Christopher Evans, assistant professor of materials science and engineering, University of Illinois, Urbana-Champaign
"Impact of dynamic bonds on dissipation, crystallization, and ion transport in polymer networks"
Dynamic covalent bonds incorporated into a polymer network can lead to thermosets which capable of being recycled, dissolved back to monomer, and self-heal in response to damage. My research focuses on the role of dynamic bonds on relaxation, crystallization, and ion transport. In the first part of the talk, I will discuss silicone networks with fast exchanging bonds where the viscoelasticity is probed over a broad (200 K) temperature window and shows a breakdown of classical Arrhenius behavior expected in these networks.
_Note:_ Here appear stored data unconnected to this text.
import Summits.AtomisticToContinuum.BoseEinsteinCondensation.Theorems.BECThomsonPrincipleGDTransferSeededTransportDefs

/-!
# Route `BECThomsonPrinciple`, crux `GDTransfer` (stmt-AtomisticToContinuum-9482), line `seeded-continuity`
# (skeleton v6): stub `stub_dilationL1` — `L¹(ℝ³)`-continuity of dilations, as a two-sided sandwich

For a measurable radial profile `u ≤ B` of finite range `R₀` and `η > 0` we produce `ϑ > 0` such that for every
`b` with `|b − 1| < ϑ` the error profile `w := |b⁻²u(·/b) − u|` (real absolute difference of the finite values,
re-embedded into `ℝ≥0∞`) is measurable, bounded by `4·max B 0`, vanishes beyond `2·max R₀ 0`, has lift of
`L¹(ℝ³)`-norm `∫ w(|x|) dx ≤ η`, and sandwiches the scaled profile `scaledPotential u b = b⁻²u(·/b)` against `u`
both ways (`DilationL1`, the statement (E) of the transport device of
`BECThomsonPrincipleGDTransferSeededTransportDefs.lean`).

The analytic content is the continuity of dilations in `L¹(ℝ³)` (`dil_integral_dilate_sub_le`): for an
integrable `F : ℝ³ → ℝ`, `∫ |b⁻²F(x/b) − F(x)| dx → 0` as `b → 1`.  Proof: approximate `F` in `L¹` by a continuous
compactly supported `g` (`MeasureTheory.Integrable.exists_hasCompactSupport_integral_sub_le`); the dilate of
`F − g` has `L¹`-norm `b³·b⁻²·‖F − g‖₁` by the change of variables `x ↦ x/b`
(`MeasureTheory.Measure.integral_comp_inv_smul_of_nonneg`, `finrank_euclideanSpace_fin`); and
`b ↦ ∫ |b⁻²g(x/b) − g(x)| dx` is continuous at `b = 1` by dominated convergence
(`MeasureTheory.continuousAt_of_dominated`), the integrands being bounded by a constant on a fixed ball for
`|b − 1| < 1/2`.

References: LSSY2005 Ch. 5, footnote to (5.3) (scaling of the torus problem); LiebLoss2001 Thm 2.16
(density of `C_c` in `L¹`) — both only as background; everything here is proved from Mathlib.
-/

noncomputable section

open MeasureTheory Filter Set Metric
open scoped ENNReal NNReal Topology

namespace Summit.AtomisticToContinuum.BoseEinsteinCondensation.Cruxes.GDTransfer.Seeded

open Literature.MathematicalPhysics.QuantumManyBody.BoseGas
open Literature.Barriers.AtomisticToContinuum.BoseGas (scaledPotential)

/-! ## §1 Continuity of dilations in `L¹(ℝ³)` -/

/-- For a continuous compactly supported `g : ℝ³ → ℝ`, the map `b ↦ ∫ |b⁻² g(x/b) − g(x)| dx` is continuous at
`b = 1` (dominated convergence: for `|b − 1| < 1/2` the integrands are bounded by a constant on a fixed ball and
vanish outside it). [folklore] -/
theorem dil_continuousAt_integral_dilate_sub {g : Space → ℝ} (hg : Continuous g) (hgs : HasCompactSupport g) :
    ContinuousAt (fun b : ℝ => ∫ x : Space, |(b ^ 2)⁻¹ * g (b⁻¹ • x) - g x|) 1 := by
  obtain ⟨C, hC⟩ := hg.bounded_above_of_compact_support hgs
  obtain ⟨r, hr⟩ := hgs.isCompact.isBounded.subset_closedBall (0 : Space)
  set Rg : ℝ := max r 1
  have hRg1 : 1 ≤ Rg := le_max_right _ _
  have hsupp : ∀ y : Space, Rg < ‖y‖ → g y = 0 := fun y hy => by
    apply image_eq_zero_of_notMem_tsupport
    intro hmem
    have h := hr hmem
    rw [mem_closedBall, dist_zero_right] at h
    exact absurd (h.trans (le_max_left r 1)) (not_le.mpr hy)
  refine continuousAt_of_dominated
    (bound := (closedBall (0 : Space) (2 * Rg)).indicator fun _ => 4 * C + C) ?_ ?_ ?_ ?_
  · -- measurability of the integrands
    refine Eventually.of_forall fun b => Continuous.aestronglyMeasurable ?_
    fun_prop
  · -- domination, for `|b - 1| < 1/2`
    have hball : ball (1 : ℝ) (1 / 2) ∈ 𝓝 (1 : ℝ) := ball_mem_nhds _ (by norm_num)
    filter_upwards [hball] with b hb
    rw [mem_ball, Real.dist_eq] at hb
    have hb1 : 1 / 2 < b := by linarith [(abs_lt.1 hb).1]
    have hb2 : b < 3 / 2 := by linarith [(abs_lt.1 hb).2]
    have hb0 : 0 < b := by linarith
    refine ae_of_all _ fun x => ?_
    rw [Real.norm_eq_abs, abs_abs]
    by_cases hx : x ∈ closedBall (0 : Space) (2 * Rg)
    · rw [indicator_of_mem hx]
      have hb4 : (b ^ 2)⁻¹ ≤ 4 := by
        rw [inv_le_comm₀ (by positivity) (by norm_num)]
        nlinarith
      have h1 : |(b ^ 2)⁻¹ * g (b⁻¹ • x)| ≤ 4 * C := by
        rw [abs_mul, abs_inv, abs_of_nonneg (sq_nonneg b)]
        have h := hC (b⁻¹ • x)
        rw [Real.norm_eq_abs] at h
        exact mul_le_mul hb4 h (abs_nonneg _) (by norm_num)
      have h2 : |g x| ≤ C := by simpa only [Real.norm_eq_abs] using hC x
      exact (abs_sub _ _).trans (add_le_add h1 h2)
    · rw [indicator_of_notMem hx]
      rw [mem_closedBall, dist_zero_right, not_le] at hx
      have hgx : g x = 0 := hsupp x (by linarith)
      have hgbx : g (b⁻¹ • x) = 0 := by
        apply hsupp
        rw [norm_smul, norm_inv, Real.norm_of_nonneg hb0.le]
        calc Rg = b⁻¹ * (b * Rg) := by field_simp
          _ < b⁻¹ * ‖x‖ := by
            refine mul_lt_mul_of_pos_left ?_ (inv_pos.2 hb0)
            calc b * Rg ≤ 2 * Rg := mul_le_mul_of_nonneg_right (by linarith) (by linarith)
              _ < ‖x‖ := hx
      simp [hgx, hgbx]
  · -- integrability of the bound
    exact (integrableOn_const (measure_closedBall_lt_top).ne).integrable_indicator measurableSet_closedBall
  · -- pointwise continuity at `b = 1`
    refine ae_of_all _ fun x => ?_
    have h1 : ContinuousAt (fun b : ℝ => (b ^ 2)⁻¹) 1 := (continuousAt_id.pow 2).inv₀ (by norm_num)
    have h2 : ContinuousAt (fun b : ℝ => g (b⁻¹ • x)) 1 :=
      hg.continuousAt.comp' ((continuousAt_inv₀ one_ne_zero).smul continuousAt_const)
    exact ((h1.mul h2).sub continuousAt_const).abs

/-- **Continuity of dilations in `L¹(ℝ³)`.**  For an integrable `F : ℝ³ → ℝ` and `η > 0` there is `ϑ > 0` such
that `∫ |b⁻² F(x/b) − F(x)| dx ≤ η` whenever `|b − 1| < ϑ`: approximate `F` in `L¹` by a continuous compactly
supported `g`, change variables in the dilate of `F − g` (Jacobian `b³`), and use
`dil_continuousAt_integral_dilate_sub` for `g`. [folklore] -/
theorem dil_integral_dilate_sub_le {F : Space → ℝ} (hF : Integrable F) {η : ℝ} (hη : 0 < η) :
    ∃ ϑ : ℝ, 0 < ϑ ∧ ∀ b : ℝ, |b - 1| < ϑ →
      ∫ x : Space, |(b ^ 2)⁻¹ * F (b⁻¹ • x) - F x| ≤ η := by
  have hδ : 0 < η / 4 := by positivity
  obtain ⟨g, hgs, hgF, hg, hgi⟩ := hF.exists_hasCompactSupport_integral_sub_le hδ
  obtain ⟨ϑ₁, hϑ₁, hϑ₁'⟩ :=
    Metric.continuousAt_iff.1 (dil_continuousAt_integral_dilate_sub hg hgs) (η / 4) hδ
  refine ⟨min (1 / 2) ϑ₁, by positivity, fun b hb => ?_⟩
  have hb' : |b - 1| < 1 / 2 := hb.trans_le (min_le_left _ _)
  have hbϑ : |b - 1| < ϑ₁ := hb.trans_le (min_le_right _ _)
  have hb1 : 1 / 2 < b := by linarith [(abs_lt.1 hb').1]
  have hb2 : b < 3 / 2 := by linarith [(abs_lt.1 hb').2]
  have hb0 : 0 < b := by linarith
  have hFg : ∫ x : Space, |F x - g x| ≤ η / 4 := by simpa only [Real.norm_eq_abs] using hgF
  -- the middle term: `g` against its dilate
  have hmid : ∫ x : Space, |(b ^ 2)⁻¹ * g (b⁻¹ • x) - g x| ≤ η / 4 := by
    have h := hϑ₁' (show dist b 1 < ϑ₁ by rwa [Real.dist_eq])
    simp only [one_pow, inv_one, one_smul, one_mul, sub_self, abs_zero, integral_zero, Real.dist_eq,
      sub_zero] at h
    exact (le_abs_self _).trans h.le
  -- the first term: the dilate of `F - g`, by the change of variables `x ↦ x / b`
  have hfirst : ∫ x : Space, |(b ^ 2)⁻¹ * (F (b⁻¹ • x) - g (b⁻¹ • x))| ≤ 2 * (η / 4) := by
    have hcv : ∫ x : Space, |F (b⁻¹ • x) - g (b⁻¹ • x)| = b ^ 3 * ∫ x : Space, |F x - g x| := by
      have h := Measure.integral_comp_inv_smul_of_nonneg volume (fun x : Space => |F x - g x|) hb0.le
      have h3 : Module.finrank ℝ Space = 3 := finrank_euclideanSpace_fin
      rwa [h3, smul_eq_mul] at h
    have h0 : 0 ≤ ∫ x : Space, |F x - g x| := integral_nonneg fun x => abs_nonneg _
    calc ∫ x : Space, |(b ^ 2)⁻¹ * (F (b⁻¹ • x) - g (b⁻¹ • x))|
        = ∫ x : Space, (b ^ 2)⁻¹ * |F (b⁻¹ • x) - g (b⁻¹ • x)| := by
          refine integral_congr_ae (ae_of_all _ fun x => ?_)
          simp only [abs_mul, abs_inv, abs_of_nonneg (sq_nonneg b)]
      _ = b * ∫ x : Space, |F x - g x| := by
          rw [integral_const_mul, hcv]
          field_simp
      _ ≤ 2 * (η / 4) := by nlinarith
  -- integrability of the three pieces
  have hI1 : Integrable (fun x : Space => |(b ^ 2)⁻¹ * (F (b⁻¹ • x) - g (b⁻¹ • x))|) :=
    (((hF.sub hgi).comp_smul (inv_ne_zero hb0.ne')).const_mul _).abs
  have hI2 : Integrable (fun x : Space => |(b ^ 2)⁻¹ * g (b⁻¹ • x) - g x|) :=
    (((hgi.comp_smul (inv_ne_zero hb0.ne')).const_mul _).sub hgi).abs
  have hI3 : Integrable (fun x : Space => |g x - F x|) := (hgi.sub hF).abs
  have hptw : ∀ x : Space, |(b ^ 2)⁻¹ * F (b⁻¹ • x) - F x| ≤
      |(b ^ 2)⁻¹ * (F (b⁻¹ • x) - g (b⁻¹ • x))| + |(b ^ 2)⁻¹ * g (b⁻¹ • x) - g x| + |g x - F x| := by
    intro x
    have h : (b ^ 2)⁻¹ * F (b⁻¹ • x) - F x = (b ^ 2)⁻¹ * (F (b⁻¹ • x) - g (b⁻¹ • x)) +
        ((b ^ 2)⁻¹ * g (b⁻¹ • x) - g x) + (g x - F x) := by ring
    rw [h]
    exact (abs_add_le _ _).trans (add_le_add (abs_add_le _ _) le_rfl)
  calc ∫ x : Space, |(b ^ 2)⁻¹ * F (b⁻¹ • x) - F x|
      ≤ ∫ x : Space, (|(b ^ 2)⁻¹ * (F (b⁻¹ • x) - g (b⁻¹ • x))| +
          |(b ^ 2)⁻¹ * g (b⁻¹ • x) - g x| + |g x - F x|) :=
        integral_mono_of_nonneg (ae_of_all _ fun x => abs_nonneg _) ((hI1.add hI2).add hI3)
          (ae_of_all _ hptw)
    _ = (∫ x : Space, |(b ^ 2)⁻¹ * (F (b⁻¹ • x) - g (b⁻¹ • x))|) +
          (∫ x : Space, |(b ^ 2)⁻¹ * g (b⁻¹ • x) - g x|) + ∫ x : Space, |g x - F x| := by
        rw [integral_add ?_ hI3, integral_add hI1 hI2]
        exact hI1.add hI2
    _ ≤ 2 * (η / 4) + η / 4 + η / 4 := by
        gcongr
        simpa only [Real.norm_eq_abs, abs_sub_comm] using hgF
    _ = η := by ring

/-! ## §2 `ℝ≥0∞` bookkeeping -/

/-- For finite `a, c : ℝ≥0∞`: `a ≤ c + |a − c|` (real absolute difference, re-embedded). [folklore] -/
theorem dil_le_add_ofReal_abs_sub {a c : ℝ≥0∞} (ha : a ≠ ⊤) (hc : c ≠ ⊤) :
    a ≤ c + ENNReal.ofReal |a.toReal - c.toReal| :=
  calc a = ENNReal.ofReal a.toReal := (ENNReal.ofReal_toReal ha).symm
    _ ≤ ENNReal.ofReal (c.toReal + |a.toReal - c.toReal|) :=
        ENNReal.ofReal_le_ofReal (by linarith [le_abs_self (a.toReal - c.toReal)])
    _ = c + ENNReal.ofReal |a.toReal - c.toReal| := by
        rw [ENNReal.ofReal_add ENNReal.toReal_nonneg (abs_nonneg _), ENNReal.ofReal_toReal hc]

/-- For finite `a, c : ℝ≥0∞`: `c ≤ a + |a − c|`. [folklore] -/
theorem dil_le_add_ofReal_abs_sub' {a c : ℝ≥0∞} (ha : a ≠ ⊤) (hc : c ≠ ⊤) :
    c ≤ a + ENNReal.ofReal |a.toReal - c.toReal| := by
  rw [abs_sub_comm]
  exact dil_le_add_ofReal_abs_sub hc ha

/-! ## §3 The stub -/

/-- **Stub `stub_dilationL1` (statement (E) `DilationL1`).**  For a measurable profile `u ≤ B` of range `R₀`
and `η > 0` there is `ϑ > 0` such that for `|b − 1| < ϑ` the profile `w := |b⁻²u(·/b) − u|` is measurable,
`≤ 4·max B 0`, vanishes beyond `2·max R₀ 0`, has `∫_{ℝ³} w(|x|) dx ≤ η`, and
`b⁻²u(|x|/b) ≤ u(|x|) + w(|x|)`, `u(|x|) ≤ b⁻²u(|x|/b) + w(|x|)`.  The `L¹` bound is
`dil_integral_dilate_sub_le` applied to the bounded compactly supported lift `x ↦ u(|x|)`. -/
theorem stub_dilationL1 : Sig.stub_dilationL1 := by
  intro u hu B hB R₀ hR₀ η hη
  -- finiteness and the real lift
  have hufin : ∀ r, u r ≠ ⊤ := fun r => ((hB r).trans_lt ENNReal.ofReal_lt_top).ne
  have hB0 : 0 ≤ max B 0 := le_max_right _ _
  have huB : ∀ r, (u r).toReal ≤ max B 0 := fun r =>
    ENNReal.toReal_le_of_le_ofReal hB0 ((hB r).trans (ENNReal.ofReal_le_ofReal (le_max_left _ _)))
  set F : Space → ℝ := fun x => (u ‖x‖).toReal with hFdef
  have hFm : Measurable F := (hu.comp measurable_norm).ennreal_toReal
  have hFint : Integrable F := by
    refine IntegrableOn.integrable_of_forall_notMem_eq_zero (s := closedBall (0 : Space) (max R₀ 0)) ?_ ?_
    · refine Measure.integrableOn_of_bounded (measure_closedBall_lt_top).ne hFm.aestronglyMeasurable
        (M := max B 0) (ae_of_all _ fun x => ?_)
      rw [Real.norm_eq_abs, abs_of_nonneg ENNReal.toReal_nonneg]
      exact huB _
    · intro x hx
      rw [mem_closedBall, dist_zero_right, not_le] at hx
      show (u ‖x‖).toReal = 0
      rw [hR₀ _ ((le_max_left _ _).trans_lt hx), ENNReal.toReal_zero]
  obtain ⟨ϑ, hϑ, hclose⟩ := dil_integral_dilate_sub_le hFint hη
  refine ⟨min (1 / 2) ϑ, by positivity, fun b hb => ?_⟩
  have hb' : |b - 1| < 1 / 2 := hb.trans_le (min_le_left _ _)
  have hbϑ : |b - 1| < ϑ := hb.trans_le (min_le_right _ _)
  have hb1 : 1 / 2 < b := by linarith [(abs_lt.1 hb').1]
  have hb2 : b < 3 / 2 := by linarith [(abs_lt.1 hb').2]
  have hb0 : 0 < b := by linarith
  have hb4 : (b ^ 2)⁻¹ ≤ 4 := by
    rw [inv_le_comm₀ (by positivity) (by norm_num)]
    nlinarith
  -- the scaled profile: closed form, finiteness, real value, measurability
  have hsc : ∀ r, scaledPotential u b r = ENNReal.ofReal (b ^ 2)⁻¹ * u (r / b) := fun r => by
    simp only [scaledPotential]
    rw [ENNReal.ofReal_inv_of_pos (by positivity)]
  have hscfin : ∀ r, scaledPotential u b r ≠ ⊤ := fun r => by
    rw [hsc]
    exact ENNReal.mul_ne_top ENNReal.ofReal_ne_top (hufin _)
  have hscR : ∀ r, (scaledPotential u b r).toReal = (b ^ 2)⁻¹ * (u (r / b)).toReal := fun r => by
    rw [hsc, ENNReal.toReal_mul, ENNReal.toReal_ofReal (inv_nonneg.2 (sq_nonneg b))]
  have hscm : Measurable (scaledPotential u b) := (hu.comp (measurable_id.div_const b)).const_mul _
  -- the error profile `w = |u_b - u|`
  refine ⟨fun r => ENNReal.ofReal |(scaledPotential u b r).toReal - (u r).toReal|, ?_, ?_, ?_, ?_, ?_, ?_⟩
  · -- measurable
    exact (continuous_abs.measurable.comp (hscm.ennreal_toReal.sub hu.ennreal_toReal)).ennreal_ofReal
  · -- bounded by `4 · max B 0`
    intro r
    refine ENNReal.ofReal_le_ofReal (abs_sub_le_iff.2 ⟨?_, ?_⟩)
    · have h1 : (scaledPotential u b r).toReal ≤ 4 * max B 0 := by
        rw [hscR]
        exact mul_le_mul hb4 (huB _) ENNReal.toReal_nonneg (by norm_num)
      linarith [ENNReal.toReal_nonneg (a := u r)]
    · linarith [ENNReal.toReal_nonneg (a := scaledPotential u b r), huB r]
  · -- vanishing beyond `2 · max R₀ 0`
    intro r hr
    have hR : max R₀ 0 ≤ 2 * max R₀ 0 := by linarith [le_max_right R₀ 0]
    have hur : u r = 0 := hR₀ r ((le_max_left _ _).trans_lt (hR.trans_lt hr))
    have hurb : u (r / b) = 0 := by
      apply hR₀
      rw [lt_div_iff₀ hb0]
      calc R₀ * b ≤ max R₀ 0 * b := mul_le_mul_of_nonneg_right (le_max_left _ _) hb0.le
        _ ≤ max R₀ 0 * 2 := mul_le_mul_of_nonneg_left (by linarith) (le_max_right _ _)
        _ = 2 * max R₀ 0 := by ring
        _ < r := hr
    simp [hsc, hur, hurb]
  · -- the `L¹(ℝ³)` bound
    have hwx : ∀ x : Space, ENNReal.ofReal |(scaledPotential u b ‖x‖).toReal - (u ‖x‖).toReal| =
        ENNReal.ofReal |(b ^ 2)⁻¹ * F (b⁻¹ • x) - F x| := fun x => by
      simp only [hscR, hFdef, norm_smul, norm_inv, Real.norm_of_nonneg hb0.le, div_eq_inv_mul]
    have hI : Integrable (fun x : Space => |(b ^ 2)⁻¹ * F (b⁻¹ • x) - F x|) :=
      (((hFint.comp_smul (inv_ne_zero hb0.ne')).const_mul _).sub hFint).abs
    calc ∫⁻ x : Space, ENNReal.ofReal |(scaledPotential u b ‖x‖).toReal - (u ‖x‖).toReal|
        = ∫⁻ x : Space, ENNReal.ofReal |(b ^ 2)⁻¹ * F (b⁻¹ • x) - F x| :=
          lintegral_congr fun x => hwx x
      _ = ENNReal.ofReal (∫ x : Space, |(b ^ 2)⁻¹ * F (b⁻¹ • x) - F x|) :=
          (ofReal_integral_eq_lintegral_ofReal hI (ae_of_all _ fun x => abs_nonneg _)).symm
      _ ≤ ENNReal.ofReal η := ENNReal.ofReal_le_ofReal (hclose b hbϑ)
  · -- `u_b ≤ u + w`
    intro x
    exact dil_le_add_ofReal_abs_sub (hscfin _) (hufin _)
  · -- `u ≤ u_b + w`
    intro x
    exact dil_le_add_ofReal_abs_sub' (hscfin _) (hufin _)

end Summit.AtomisticToContinuum.BoseEinsteinCondensation.Cruxes.GDTransfer.Seeded

end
Under high-rate deformation imposed by shockwaves, these networks can dissipate substantially more energy than permanent networks and the dissipation scales with dynamic bond density. Next, semi-crystalline ethylene dynamic networks are investigated which exhibit very slow kinetics and distinct morphology relative to polyethylene, which is linked to dynamic bond exchange. In a third area, ethylene oxide networks are prepared with added salts to form self-healing electrolytes. The added salt affects the conductivity but can also coordinate with the dynamic bonds in the backbone giving rise to a rich interplay between the rheology and ion transport as a function of temperature. These studies point to the important roles of dynamic covalent chemistry on polymer physical properties for a range of applications.